Many organisations use the HR business partnering model to organise HR. HR business partners work closely with business leaders and line managers to build capabilities, plan and manage talent, and develop approaches that achieve shared organisational objectives.
This factsheet explores what HR business partnering is and how it works, both within the organisation and as part of a HR team. It explores the roots of business partnering, the role of the business partner, and looks into the drivers for - and challenges to - the HR business partnering model. Finally, it offers guidance on implementing business partnering in an organisation and how it can be used to help businesses shape positive change – for the organisation, its workers and wider society.
- HR business partnering is a concept fundamental to both strategic and operational HR.
- One size does not fit all - HR business partnering is all about context.
- HR needs to understand, align, and partner with the organisation to demonstrate credibility.
- HR needs to be trusted and credible if it is to be a true business partner.
- HR business partnering is about being adaptive, proactive and a strategic enabler.
Business partnering has become a popular approach to organising HR, and there are different ways we can apply it in our own organisations to help us drive organisational success.

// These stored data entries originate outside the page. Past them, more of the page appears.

set_option maxHeartbeats 1600000 in
/-- **KERNEL THEOREM (two-radical descent).** Let `θ ∈ ℂⁿ` carry a degree-uniform transcendence measure
(`DExpMeasure θ`), let `e^{y₀} = θ_{i₀}`, `e^{y₁} = θ_{i₁}` with `i₀ ≠ i₁`, and let `ρ > 0` be ultra-Liouville. Then
`(e^{ρ y₀}, e^{ρ y₁}, ρ, θ_1, …, θ_n)` is algebraically independent over `ℚ`.

Proof: an integer relation `P(e^{ρy₀}, e^{ρy₁}, ρ, θ) = 0` is specialised at `ρ ≈ p/q`; with `s = e^{y₀/q}`, `s' = e^{y₁/q}`
(`s^q = θ_{i₀}`, `s'^q = θ_{i₁}`, `s^p = e^{(p/q) y₀}`, `s'^p = e^{(p/q) y₁}`) the specialisation
`Φ(s, s') = q^J P(s^p, s'^p, p/q, θ)` is tiny (Lipschitz), it is an eigenvalue of the `q² × q²` norm-form matrix `M(θ)` of
`Σ_{k,k'} C_{kk'} T^{pk} S^{pk'}` modulo `(T^q − θ_{i₀}, S^q − θ_{i₁})`, whose determinant `N(θ)`, `N = det M ∈ ℤ[X] ∖ 0`
(formal non-vanishing, §A2), is bounded BELOW by the measure at the FIXED point `θ` and ABOVE by `|Φ| · ‖adj M(θ)‖` — a
contradiction for `q` large (g30's clash inequality at `q² ` in place of `q`).
(Census cap edition of the port, statement byte-identical: steps (2)–(5) of the g44 proof are the lemma
`twoRadical_clash` above, applied at the end; steps (0)–(1) verbatim.) -/
theorem algebraicIndependent_twoRadical {θ : Fin n → ℂ} (hθ : DExpMeasure θ) {i₀ i₁ : Fin n} (hne : i₀ ≠ i₁)
    {y₀ y₁ : ℂ} (hy₀ : cexp y₀ = θ i₀) (hy₁ : cexp y₁ = θ i₁) {ρ : ℝ} (hρ : UltraLiouville ρ) (hρ0 : 0 < ρ) :
    AlgebraicIndependent ℚ
      (Fin.cons (cexp ((ρ : ℂ) * y₀)) (Fin.cons (cexp ((ρ : ℂ) * y₁)) (Fin.cons (ρ : ℂ) θ)) : Fin (n + 3) → ℂ) := by
  classical
  by_contra hdep
  obtain ⟨P, hP0, hPv⟩ := exists_int_relation hdep
  obtain ⟨A₀, hA₀⟩ := hθ
  -- degrees and the partial degrees in `U, V` (coordinates 0, 1) and `Y` (coordinate 2)
  set dP := P.totalDegree with hdP
  set K := max (P.degreeOf 0) (P.degreeOf 1) with hKdef
  set J := P.degreeOf 2 with hJdef
  have hK : ∀ s ∈ P.support, s 0 ≤ K ∧ s 1 ≤ K := fun s hs =>
    ⟨(monomial_le_degreeOf 0 hs).trans (le_max_left _ _), (monomial_le_degreeOf 1 hs).trans (le_max_right _ _)⟩
  have hJ : ∀ s ∈ P.support, s 2 ≤ J := fun s hs => monomial_le_degreeOf 2 hs
  -- the C¹ function F, its root ρ and a local Lipschitz constant
  have hFρ : Frel₂ P θ y₀ y₁ ρ = 0 := by rw [Frel₂_eq_aeval]; exact hPv
  obtain ⟨Kl, δ₁, hKl, hδ₁, hLip⟩ := exists_lipschitz_Frel₂ P θ y₀ y₁ ρ
  -- the fibre polynomial μ of a monomial s₀ of P (guarantees some `C_{kk'} ≠ 0` after specialisation)
  obtain ⟨s₀, hs₀⟩ : ∃ s₀, s₀ ∈ P.support := by
    obtain ⟨t, ht⟩ := MvPolynomial.ne_zero_iff.mp hP0
    exact ⟨t, mem_support_iff.mpr ht⟩
  set kk₀ : ℕ × ℕ := (s₀ 0, s₀ 1) with hkk₀
  set m₀ : Fin n →₀ ℕ := sX₃ s₀ with hm₀
  obtain ⟨μ, hμ⟩ : ∃ μ : Polynomial ℂ, μ = ∑ s ∈ P.support with ((s 0, s 1) = kk₀ ∧ sX₃ s = m₀),
    Polynomial.C ((P.coeff s : ℤ) : ℂ) * Polynomial.X ^ (s 2) := ⟨_, rfl⟩
  have hμ0 : μ ≠ 0 := by
    intro h
    have hc : μ.coeff (s₀ 2) = ((P.coeff s₀ : ℤ) : ℂ) := by
      rw [hμ, Polynomial.finsetSum_coeff]
      simp only [Polynomial.coeff_C_mul, Polynomial.coeff_X_pow]
      rw [Finset.sum_eq_single s₀]
      · simp
      · intro s hs hne'
        have hs' := (Finset.mem_filter.1 hs).2
        rw [if_neg, mul_zero]
        intro h1
        exact hne' (eq_of_parts₃ (congrArg Prod.fst hs'.1) (congrArg Prod.snd hs'.1) h1.symm hs'.2)
      · intro h'
        exact absurd (Finset.mem_filter.2 ⟨hs₀, rfl, rfl⟩) h'
    rw [h, Polynomial.coeff_zero] at hc
    exact (Int.cast_ne_zero.2 (mem_support_iff.1 hs₀)) hc.symm
  obtain ⟨δ₀, hδ₀, hμball⟩ := exists_ball_eval_ne_zero μ hμ0 ρ
  have hμeval : ∀ x : ℂ, μ.eval x = ∑ s ∈ P.support with ((s 0, s 1) = kk₀ ∧ sX₃ s = m₀),
      ((P.coeff s : ℤ) : ℂ) * x ^ (s 2) := by
    intro x
    simp only [hμ, Polynomial.eval_finsetSum, Polynomial.eval_mul, Polynomial.eval_C,
      Polynomial.eval_pow, Polynomial.eval_X]
  -- q-independent sizes
  set Θ : ℝ := 1 + ∑ i, ‖θ i‖ with hΘ
  have hsum0 : 0 ≤ ∑ i, ‖θ i‖ := Finset.sum_nonneg fun i _ => norm_nonneg (θ i)
  have hΘ1 : 1 ≤ Θ := by rw [hΘ]; linarith
  have hθΘ : ∀ i, ‖θ i‖ ≤ Θ := fun i => by
    have := Finset.single_le_sum (fun j (_ : j ∈ Finset.univ) => norm_nonneg (θ j)) (Finset.mem_univ i)
    rw [hΘ]; linarith
  set Bρ : ℕ := ⌈ρ⌉₊ + 1 with hBρ
  have hBρ1 : ρ + 1 ≤ Bρ := by rw [hBρ]; push_cast; linarith [Nat.le_ceil ρ]
  set δe : ℕ := dP + 2 * (Bρ * K) with hδe
  set LP : ℤ := mvlen P with hLP
  have hLP1 : 1 ≤ LP := one_le_mvlen hP0
  set A : ℕ := A₀ + 1 with hA
  set a : ℝ := A * ((δe : ℝ) + 1) ^ A with ha
  set cE : ℝ := 2 * ((K : ℝ) + 1) + LP + J * ((Bρ : ℝ) + 1) with hcE
  set cN : ℝ := cE + 2 with hcN
  set cU : ℝ := ((J : ℝ) + 2) + cE + Θ * ((δe : ℝ) + 2) with hcU
  set c₃ : ℝ := (Kl + 1) + cU + cN with hc₃
  -- thresholds and the approximation r = p/q (order 2(A+1): the clash runs at q² in place of q)
  set δs : ℝ := min (min δ₀ δ₁) (min ρ 1) with hδs
  have hδs0 : 0 < δs := lt_min (lt_min hδ₀ hδ₁) (lt_min hρ0 one_pos)
  obtain ⟨Q₁, hQ₁⟩ := exists_nat_gt (c₃ + 2 + a)
  obtain ⟨Q₂, hQ₂⟩ := exists_nat_gt (-Real.log δs)
  obtain ⟨r, hrQ, hrm, hrne, hrlt⟩ := hρ.exists_den_ge (2 * (A + 1)) (max (max Q₁ Q₂) (K + 2))
  set q : ℕ := r.den with hqdef
  have hqK2 : K + 2 ≤ q := (le_max_right _ _).trans hrQ
  have hqQ₁ : Q₁ ≤ q := ((le_max_left _ _).trans (le_max_left _ _)).trans hrQ
  have hqQ₂ : Q₂ ≤ q := ((le_max_right _ _).trans (le_max_left _ _)).trans hrQ
  have hq : 0 < q := by omega
  have hKq : K < q := by omega
  have hq1r : (1 : ℝ) ≤ q := by exact_mod_cast hq
  have hq0r : (0 : ℝ) < q := by positivity
  have hqqN : Q₁ ≤ q * q := hqQ₁.trans (Nat.le_mul_self q)
  -- |ρ − r| < δs
  have hsmall : Real.exp (-Real.exp ((q : ℝ) ^ (2 * (A + 1)))) < δs := by
    have h1 : (q : ℝ) ≤ (q : ℝ) ^ (2 * (A + 1)) := le_self_pow₀ hq1r (by omega)
    have h2 : (q : ℝ) ^ (2 * (A + 1)) + 1 ≤ Real.exp ((q : ℝ) ^ (2 * (A + 1))) := Real.add_one_le_exp _
    have h3 : (Q₂ : ℝ) ≤ q := by exact_mod_cast hqQ₂
    rw [← Real.exp_log hδs0, Real.exp_lt_exp]
    linarith
  have hρr : |ρ - r| < δs := hrlt.trans hsmall
  have hρr₀ : |(r : ℝ) - ρ| < δ₀ := by
    rw [abs_sub_comm]; exact hρr.trans_le ((min_le_left _ _).trans (min_le_left _ _))
  have hρr₁ : |(r : ℝ) - ρ| < δ₁ := by
    rw [abs_sub_comm]; exact hρr.trans_le ((min_le_left _ _).trans (min_le_right _ _))
  have hρrρ : |ρ - r| < ρ := hρr.trans_le ((min_le_right _ _).trans (min_le_left _ _))
  have hρr1 : |ρ - r| < 1 := hρr.trans_le ((min_le_right _ _).trans (min_le_right _ _))
  have hr0 : (0 : ℝ) < r := by have := abs_lt.1 hρrρ; linarith
  have hr0' : (0 : ℚ) < r := by exact_mod_cast hr0
  -- p, coprimality, r = p/q
  set p : ℕ := r.num.natAbs with hpdef
  have hpnum : (p : ℤ) = r.num := Int.natAbs_of_nonneg (Rat.num_pos.2 hr0').le
  have hpq : Nat.Coprime p q := r.reduced
  have hr_eq : (r : ℝ) = (p : ℝ) / q := by
    rw [Rat.cast_def, hqdef]
    congr 1
    rw [← hpnum]; push_cast; rfl
  have hr_eqC : ((r : ℚ) : ℂ) = (p : ℂ) / (q : ℂ) := by
    rw [← Complex.ofReal_ratCast, hr_eq]; push_cast; rfl
  have hpB : p ≤ Bρ * q := by
    have h1 : (r : ℝ) < ρ + 1 := by have := abs_lt.1 hρr1; linarith
    have h2 : (p : ℝ) / q < Bρ := by rw [← hr_eq]; linarith
    have h3 : (p : ℝ) < Bρ * q := by rwa [div_lt_iff₀ hq0r] at h2
    exact_mod_cast h3.le
  -- the radicals s = e^{y₀/q}, s' = e^{y₁/q}
  obtain ⟨s, hsdef⟩ : ∃ s : ℂ, s = cexp (y₀ / q) := ⟨_, rfl⟩
  obtain ⟨s', hs'def⟩ : ∃ s' : ℂ, s' = cexp (y₁ / q) := ⟨_, rfl⟩
  have hqC : (q : ℂ) ≠ 0 := by exact_mod_cast hq.ne'
  have hsq : s ^ q = θ i₀ := by
    rw [hsdef, ← Complex.exp_nat_mul, mul_div_cancel₀ _ hqC, hy₀]
  have hs'q : s' ^ q = θ i₁ := by
    rw [hs'def, ← Complex.exp_nat_mul, mul_div_cancel₀ _ hqC, hy₁]
  have hsp : s ^ p = cexp (((((p : ℝ) / q : ℝ)) : ℂ) * y₀) := by
    rw [hsdef, ← Complex.exp_nat_mul]
    congr 1
    push_cast
    field_simp
  have hs'p : s' ^ p = cexp (((((p : ℝ) / q : ℝ)) : ℂ) * y₁) := by
    rw [hs'def, ← Complex.exp_nat_mul]
    congr 1
    push_cast
    field_simp
  have hrootΘ : ∀ {z : ℂ} {i : Fin n}, z ^ q = θ i → ‖z‖ ≤ Θ := by
    intro z i hz
    by_contra h
    push Not at h
    have h1 : 1 ≤ ‖z‖ := hΘ1.trans h.le
    have h2 : ‖z‖ ≤ ‖z‖ ^ q := le_self_pow₀ h1 (by omega)
    have h3 : ‖z‖ ^ q = ‖θ i‖ := by rw [← norm_pow, hz]
    linarith [hθΘ i]
  have hsΘ : ‖s‖ ≤ Θ := hrootΘ hsq
  have hs'Θ : ‖s'‖ ≤ Θ := hrootΘ hs'q
  -- some C_{kk'} is nonzero: C_{kk₀} has the coefficient q^J μ(r) ≠ 0 at m₀
  have hC : ∃ kk ∈ Finset.range (K + 1) ×ˢ Finset.range (K + 1), Cf₂ P p q J kk ≠ 0 := by
    refine ⟨kk₀, Finset.mem_product.2 ⟨Finset.mem_range.2 (Nat.lt_succ_of_le (hK s₀ hs₀).1),
      Finset.mem_range.2 (Nat.lt_succ_of_le (hK s₀ hs₀).2)⟩, fun h0 => ?_⟩
    have hcoef : (Cf₂ P p q J kk₀).coeff m₀ =
        ∑ s ∈ P.support with ((s 0, s 1) = kk₀ ∧ sX₃ s = m₀),
          P.coeff s * (p : ℤ) ^ (s 2) * (q : ℤ) ^ (J - s 2) := by
      rw [Cf₂, coeff_sum]
      simp only [coeff_monomial]
      rw [Finset.sum_filter, Finset.sum_filter]
      refine Finset.sum_congr rfl fun s _ => ?_
      by_cases h1 : (s 0, s 1) = kk₀ <;> by_cases h2 : sX₃ s = m₀ <;> simp [h1, h2]
    have hcast : (((Cf₂ P p q J kk₀).coeff m₀ : ℤ) : ℂ) = (q : ℂ) ^ J * μ.eval ((r : ℝ) : ℂ) := by
      rw [hcoef, hμeval, Finset.mul_sum]
      push_cast
      refine Finset.sum_congr rfl fun s hs => ?_
      have hs1 : s 2 ≤ J := hJ s (Finset.mem_filter.1 hs).1
      rw [hr_eqC, ← pow_sub_mul_pow (q : ℂ) hs1, div_pow]
      field_simp
    have hμr : μ.eval ((r : ℝ) : ℂ) ≠ 0 := hμball r (fun h => hrne (by exact_mod_cast h.symm)) hρr₀
    have : (((Cf₂ P p q J kk₀).coeff m₀ : ℤ) : ℂ) = 0 := by rw [h0, coeff_zero, Int.cast_zero]
    rw [hcast] at this
    exact (mul_ne_zero (pow_ne_zero _ hqC) hμr) this
  -- the norm form N = det M ≠ 0 (M = the q²×q² two-radical matrix transported to `Fin (q·q)`) and its evaluation
  obtain ⟨e⟩ : Nonempty (Fin q × Fin q ≃ Fin (q * q)) := ⟨finProdFinEquiv⟩
  obtain ⟨M, hMdef⟩ : ∃ M : Matrix (Fin (q * q)) (Fin (q * q)) (MvPolynomial (Fin n) ℤ),
      M = Matrix.reindex e e (radMat₂ (Cf₂ P p q J) K p hq i₀ i₁) := ⟨_, rfl⟩
  have hM_apply : ∀ ρ' c', M ρ' c' = radMat₂ (Cf₂ P p q J) K p hq i₀ i₁ (e.symm ρ') (e.symm c') := by
    intro ρ' c'
    rw [hMdef, Matrix.reindex_apply, Matrix.submatrix_apply]
  obtain ⟨N, hNdef⟩ : ∃ N : MvPolynomial (Fin n) ℤ, N = M.det := ⟨_, rfl⟩
  have hN0 : N ≠ 0 := by
    rw [hNdef, hMdef, Matrix.det_reindex_self]
    exact det_radMat₂_ne_zero i₀ i₁ q hne (Cf₂ P p q J) hq hKq hpq hC
  obtain ⟨f, hfdef⟩ : ∃ f : MvPolynomial (Fin n) ℤ →+* ℂ, f = (MvPolynomial.aeval θ).toRingHom :=
    ⟨_, rfl⟩
  have hf : ∀ Q : MvPolynomial (Fin n) ℤ, f Q = aeval θ Q := fun Q => by rw [hfdef]; rfl
  obtain ⟨Mθ, hMθ⟩ : ∃ Mθ : Matrix (Fin (q * q)) (Fin (q * q)) ℂ, Mθ = f.mapMatrix M := ⟨_, rfl⟩
  have hMθ_apply : ∀ l a', Mθ l a' = aeval θ (M l a') := fun l a' => by
    rw [hMθ, RingHom.mapMatrix_apply, Matrix.map_apply, hf]
  have hdet : Mθ.det = aeval θ N := by rw [hMθ, ← RingHom.map_det, hf, hNdef]
  set z : Fin (q * q) := e (⟨0, hq⟩, ⟨0, hq⟩) with hz
  have hadj : ∀ a' : Fin (q * q), Mθ.adjugate z a' = aeval θ (M.adjugate z a') := by
    intro a'
    rw [hMθ, ← RingHom.map_adjugate, RingHom.mapMatrix_apply, Matrix.map_apply, hf]
  -- entry bounds
  obtain ⟨E, hEdef⟩ : ∃ E : ℤ, E = ((K : ℤ) + 1) ^ 2 * (LP * ((p : ℤ) + q) ^ J) := ⟨_, rfl⟩
  have hE1 : 1 ≤ E := by
    have h1 : (1 : ℤ) ≤ ((K : ℤ) + 1) ^ 2 := one_le_pow₀ (by linarith [Int.natCast_nonneg K])
    have h2 : (1 : ℤ) ≤ ((p : ℤ) + q) ^ J :=
      one_le_pow₀ (by linarith [Int.natCast_nonneg p, show (1:ℤ) ≤ q by exact_mod_cast hq])
    rw [hEdef]
    calc (1 : ℤ) = 1 * (1 * 1) := by ring
      _ ≤ ((K : ℤ) + 1) ^ 2 * (LP * ((p : ℤ) + q) ^ J) :=
          mul_le_mul h1 (mul_le_mul hLP1 h2 zero_le_one (by linarith)) (by norm_num) (by positivity)
  have hentry : ∀ l a', mvlen (M l a') ≤ E := fun l a' => by
    rw [hM_apply, hEdef]
    exact mvlen_radMat₂_le P p q J hq i₀ i₁ (fun kk => mvlen_Cf₂_le P p q J hJ kk)
      (mul_nonneg (mvlen_nonneg P) (pow_nonneg (by positivity) _)) _ _
  have hentry' : ∀ l a', (M l a').totalDegree ≤ δe := fun l a' => by
    rw [hM_apply]
    exact totalDegree_radMat₂_le P p q J hq i₀ i₁ hpB _ _
  have hNlen : mvlen N ≤ ((q * q).factorial : ℤ) * E ^ (q * q) := by rw [hNdef]; exact mvlen_det_le M hentry
  have hNdeg : N.totalDegree ≤ (q * q) * δe := by rw [hNdef]; exact totalDegree_det_le M hentry'
  have hadjB : ∀ a' : Fin (q * q), mvlen (M.adjugate z a') ≤ ((q * q).factorial : ℤ) * E ^ (q * q) ∧
      (M.adjugate z a').totalDegree ≤ (q * q) * δe := fun a' => adjugate_bounds M hE1 hentry hentry' _ _
  -- (1) the eigen factorisation  det Mθ = Φθ(s,s') · Σ_c adj z c s^a s'^{a'},  Φθ = q^J F(r)
  have hfact := det_eq_eigen_mul₂ hq K p (fun kk => aeval θ (Cf₂ P p q J kk)) (θ i₀) (θ i₁) s s' hsq hs'q e Mθ
    (by
      intro ρ' c'
      rw [hMθ_apply, hM_apply]
      simp only [radMat₂, map_sum, map_mul, map_pow, aeval_X])
  have heigen : ∑ kk ∈ Finset.range (K + 1) ×ˢ Finset.range (K + 1),
      aeval θ (Cf₂ P p q J kk) * (s ^ (p * kk.1) * s' ^ (p * kk.2)) =
      (q : ℂ) ^ J * Frel₂ P θ y₀ y₁ ((p : ℝ) / q) :=
    eigen_eq_Frel₂ P p q J θ y₀ y₁ hK hJ hq s s' hsp hs'p
  -- the eigenvalue is small: ‖Φ‖ ≤ q^J · Kl · |r − ρ|
  have hΦ : ‖∑ kk ∈ Finset.range (K + 1) ×ˢ Finset.range (K + 1),
      aeval θ (Cf₂ P p q J kk) * (s ^ (p * kk.1) * s' ^ (p * kk.2))‖ ≤ (q : ℝ) ^ J * (Kl * |(r : ℝ) - ρ|) := by
    rw [heigen, norm_mul, norm_pow, Complex.norm_natCast]
    refine mul_le_mul_of_nonneg_left ?_ (by positivity)
    have := hLip ((p : ℝ) / q) (by rw [← hr_eq]; exact hρr₁)
    rw [hFρ, sub_zero] at this
    rw [hr_eq]
    exact this
  -- the eigenvector coordinates are bounded by Θ^q·Θ^q
  have hw : ∀ a' : Fin (q * q), ‖s ^ ((e.symm a').1 : ℕ) * s' ^ ((e.symm a').2 : ℕ)‖ ≤ Θ ^ q * Θ ^ q := by
    intro a'
    rw [norm_mul, norm_pow, norm_pow]
    exact mul_le_mul
      ((pow_le_pow_left₀ (norm_nonneg _) hsΘ _).trans (pow_le_pow_right₀ hΘ1 (e.symm a').1.isLt.le))
      ((pow_le_pow_left₀ (norm_nonneg _) hs'Θ _).trans (pow_le_pow_right₀ hΘ1 (e.symm a').2.isLt.le))
      (by positivity) (by positivity)
  have habs : |(r : ℝ) - ρ| ≤ Real.exp (-Real.exp (((q : ℝ) ^ 2) ^ (A + 1))) := by
    rw [abs_sub_comm, ← pow_mul]; exact hrlt.le
  -- steps (2)–(5): the clash engine
  exact twoRadical_clash hq hA₀ hN0 hdet hadj hE1 hNlen hNdeg hadjB hΘ1 hθΘ hw hfact hKl (abs_nonneg _) hΦ hA
    habs hLP1 hpB hEdef hcE hcN hcU hc₃ ha hQ₁ hqqN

Whatever model we use to organise HR, the road to effectiveness lies not only in deeply understanding the business strategy, but in using that understanding to help shape positive change that contributes to achieving business objectives. This means HR needs to balance the needs of many different stakeholders – not only meeting the short-term financial goals of the business, but maintaining a perspective on overall organisational health, people and performance in the long-term.
As the CIPD, we’re developing a new Professional Standards Framework to guide good decisions, helping people professionals to enable, support and challenge the business to create long-term benefits for organisations, workers and wider society. It’s part of our wider Profession for the Future programme of work, looking at what it will take for our profession to fulfil its purpose in an ever more uncertain future.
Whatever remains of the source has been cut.